Postby AhabsOtherLeg » Tue Feb 21, 2012 12:17 pm

stefano wrote:Image

Piracy overseas and a taste for sugar and spice at home, combined with an unerring ability to vanquish rival European powers such as the Dutch and French in the dash for stash and status across the globe.


I have a theory that one of the prime motivations of empire-building among the ruling class (maybe not a fully concious motivation) is to give themselves an excuse to deport a significant part of the (specifically) young and male population abroad during times of hardship, shortage, or unrest at home, so as to lessen the likelihood of internal revolt. Britain never quite managed it's richly-deserved revolution (not counting the Civil War, which didn't quite work out) because it sent all the most active of it's poor and oppressed abroad, as soldiers, sailors, tinkers, spies, slaves, explorers, privateers, etc.
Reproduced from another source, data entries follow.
import Mathlib
import HarnessLib
import Summits.Ventures.LatticeQCDFlow.Scaling.MetricTunnellingSectors
import Summits.Ventures.LatticeQCDFlow.Scaling.MetricTunnellingUN

/-!
# LatticeQCDFlow / Scaling — the intrinsic small-step tunnelling law on `U(N)^E` (v3.1, explicit constants)

HONEST FRAMING: exact (Metropolis-corrected) sampling algorithms for lattice gauge theory; figures
of merit are autocorrelation/cost numbers at stated couplings and volumes; no continuum-physics
claim.

THEORY-2.md §3.3 (C2c-T) / conjecture C7(a), charge-free form, `U(N)` instance: the sector laws of
`MetricTunnellingSectors.lean` (sector of `x` := `connectedComponentIn Dᶜ x`, any defect set `D`)
combined with the `(ρ, 2ρ)`-local paths on `U(N)` of `MetricTunnellingUN.lean` (Cayley chart,
`ρ ≤ 1/8`, constants independent of `N` and of the volume):

* `UN.exists_localPaths_config` — `(ρ, 2ρ)`-local paths on `U(N)^E` (sup metric, any finite `E`);
* **`UN.compProd_sector_ne_le`** — for `0 ≤ ρ ≤ 1/8`, every set `D ⊆ U(N)^E`, every s-finite `m`
  and `m`-invariant Markov kernel with a.s. `ρ`-small moves:
  `(m ⊗ₘ κ){sector ≠ sector'} ≤ 2·m(cthickening (2ρ) D)`; `…_add` (exceptional-set form);
  **`UN.measure_sector_ne_le_nsteps`** (`n`-step persistence).
No sorry, no new axioms, no `def`.
-/

noncomputable section

open scoped Matrix.Norms.Frobenius ENNReal ProbabilityTheory
open MeasureTheory ProbabilityTheory Metric Set
open Literature.MathematicalPhysics.QuantumFieldTheory.UnitaryCayley (𝔾)

namespace Summit.Ventures.LatticeQCDFlow.Theory2.Lattice.UN

open Summit.Ventures.LatticeQCDFlow.Theory2.Tunnelling

variable {N : ℕ}

/-- `(ρ, 2ρ)`-local paths on `U(N)^E` (`0 ≤ ρ ≤ 1/8`; sup metric over any finite index type).
[folklore] -/
theorem exists_localPaths_config {E : Type*} [Fintype E] {ρ : ℝ} (hρ0 : 0 ≤ ρ) (hρ : ρ ≤ 1 / 8)
    (U V : E → 𝔾 N) (hUV : dist U V ≤ ρ) :
    ∃ γ : ℝ → (E → 𝔾 N), ContinuousOn γ (Icc (0 : ℝ) 1) ∧ γ 0 = U ∧ γ 1 = V ∧
      ∀ t ∈ Icc (0 : ℝ) 1, dist (γ t) U ≤ 2 * ρ :=
  exists_localPath_pi_radii (by positivity) (fun a b hab => exists_localPaths hρ0 hρ a b hab) U V hUV

/-- **`U(N)` intrinsic small-step tunnelling law** (explicit, `N`- and volume-independent constants):
for `0 ≤ ρ ≤ 1/8`, EVERY set `D ⊆ U(N)^E`, every s-finite `m` and every `m`-invariant Markov kernel
with a.s. `ρ`-small moves, `(m ⊗ₘ κ){sector ≠ sector'} ≤ 2·m(cthickening (2ρ) D)`. [folklore] -/
theorem compProd_sector_ne_le {E : Type*} [Fintype E] {ρ : ℝ} (hρ0 : 0 ≤ ρ) (hρ : ρ ≤ 1 / 8)
    (D : Set (E → 𝔾 N)) (m : Measure (E → 𝔾 N)) [SFinite m]
    (κ : Kernel (E → 𝔾 N) (E → 𝔾 N)) [IsMarkovKernel κ] (hinv : κ.Invariant m)
    (hstep : ∀ᵐ q ∂(m ⊗ₘ κ), dist q.1 q.2 ≤ ρ) :
    (m ⊗ₘ κ) {q | connectedComponentIn Dᶜ q.1 ≠ connectedComponentIn Dᶜ q.2} ≤
      2 * m (cthickening (2 * ρ) D) :=
  compProd_sector_ne_le_two_mul_cthickening
    (fun a b hab => exists_localPaths_config hρ0 hρ a b hab) m κ hinv hstep

/-- **`U(N)` intrinsic law with an exceptional set** (moves longer than `ρ` allowed, their
`m ⊗ₘ κ`-mass added). [folklore] -/
theorem compProd_sector_ne_le_add {E : Type*} [Fintype E] {ρ : ℝ} (hρ0 : 0 ≤ ρ) (hρ : ρ ≤ 1 / 8)
    (D : Set (E → 𝔾 N)) (m : Measure (E → 𝔾 N)) [SFinite m]
    (κ : Kernel (E → 𝔾 N) (E → 𝔾 N)) [IsMarkovKernel κ] (hinv : κ.Invariant m) :
    (m ⊗ₘ κ) {q | connectedComponentIn Dᶜ q.1 ≠ connectedComponentIn Dᶜ q.2} ≤
      2 * m (cthickening (2 * ρ) D) + (m ⊗ₘ κ) {q | ¬ dist q.1 q.2 ≤ ρ} :=
  compProd_sector_ne_le_two_mul_cthickening_add
    (fun a b hab => exists_localPaths_config hρ0 hρ a b hab) m κ hinv

/-- **`U(N)` `n`-step sector persistence**: for a process on `U(N)^E` with one-time marginals `m`
and a.s. steps `≤ ρ ≤ 1/8`, `P{sector(Z n) ≠ sector(Z 0)} ≤ n·2·m(cthickening (2ρ) D)`. [folklore] -/
theorem measure_sector_ne_le_nsteps {E : Type*} [Fintype E] {ρ : ℝ} (hρ0 : 0 ≤ ρ) (hρ : ρ ≤ 1 / 8)
    (D : Set (E → 𝔾 N)) {Ω : Type*} [MeasurableSpace Ω] (P : Measure Ω) (Z : ℕ → Ω → (E → 𝔾 N))
    (hZ : ∀ k, Measurable (Z k)) (m : Measure (E → 𝔾 N)) (hmarg : ∀ k, P.map (Z k) = m)
    (hstep : ∀ k, ∀ᵐ ω ∂P, dist (Z k ω) (Z (k + 1) ω) ≤ ρ) (n : ℕ) :
    P {ω | connectedComponentIn Dᶜ (Z n ω) ≠ connectedComponentIn Dᶜ (Z 0 ω)} ≤
      n * (2 * m (cthickening (2 * ρ) D)) :=
  measure_sector_ne_le_nsteps_cthickening
    (fun a b hab => exists_localPaths_config hρ0 hρ a b hab) P Z hZ m hmarg hstep n

end Summit.Ventures.LatticeQCDFlow.Theory2.Lattice.UN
What I mean is, Empire is a means of controlling the common people of the homeland, first and foremost - though the conquered peoples suffer worst, and also give the underclass of the homeland a convenient out-group and enemy to take out their frustration on. The conquest and treasure in other lands is just a welcome by-product from the need of the ruling classes to retain power in their own kingdoms. Once empire is set up and institutionalized, though, the system becomes self-sustaining, and an end in itself.

Don't know if that's an original idea. Probably not. Marx or somebody is bound to have come out with it at some point.

stefano wrote:Also had to look up a few words, I love it when an author makes me do that. A cool one is Torschlusspanik, a German word for the panic when a door is about to shut and everyone rushes through it.


The Germans have a knack for summing up quite complex interactions in single words. I like it.

EDIT: I'm reading Myths of Britain by Michael Senior. It's alright.
"The universe is 40 billion light years across and every inch of it would kill you if you went there. That is the position of the universe with regard to human life."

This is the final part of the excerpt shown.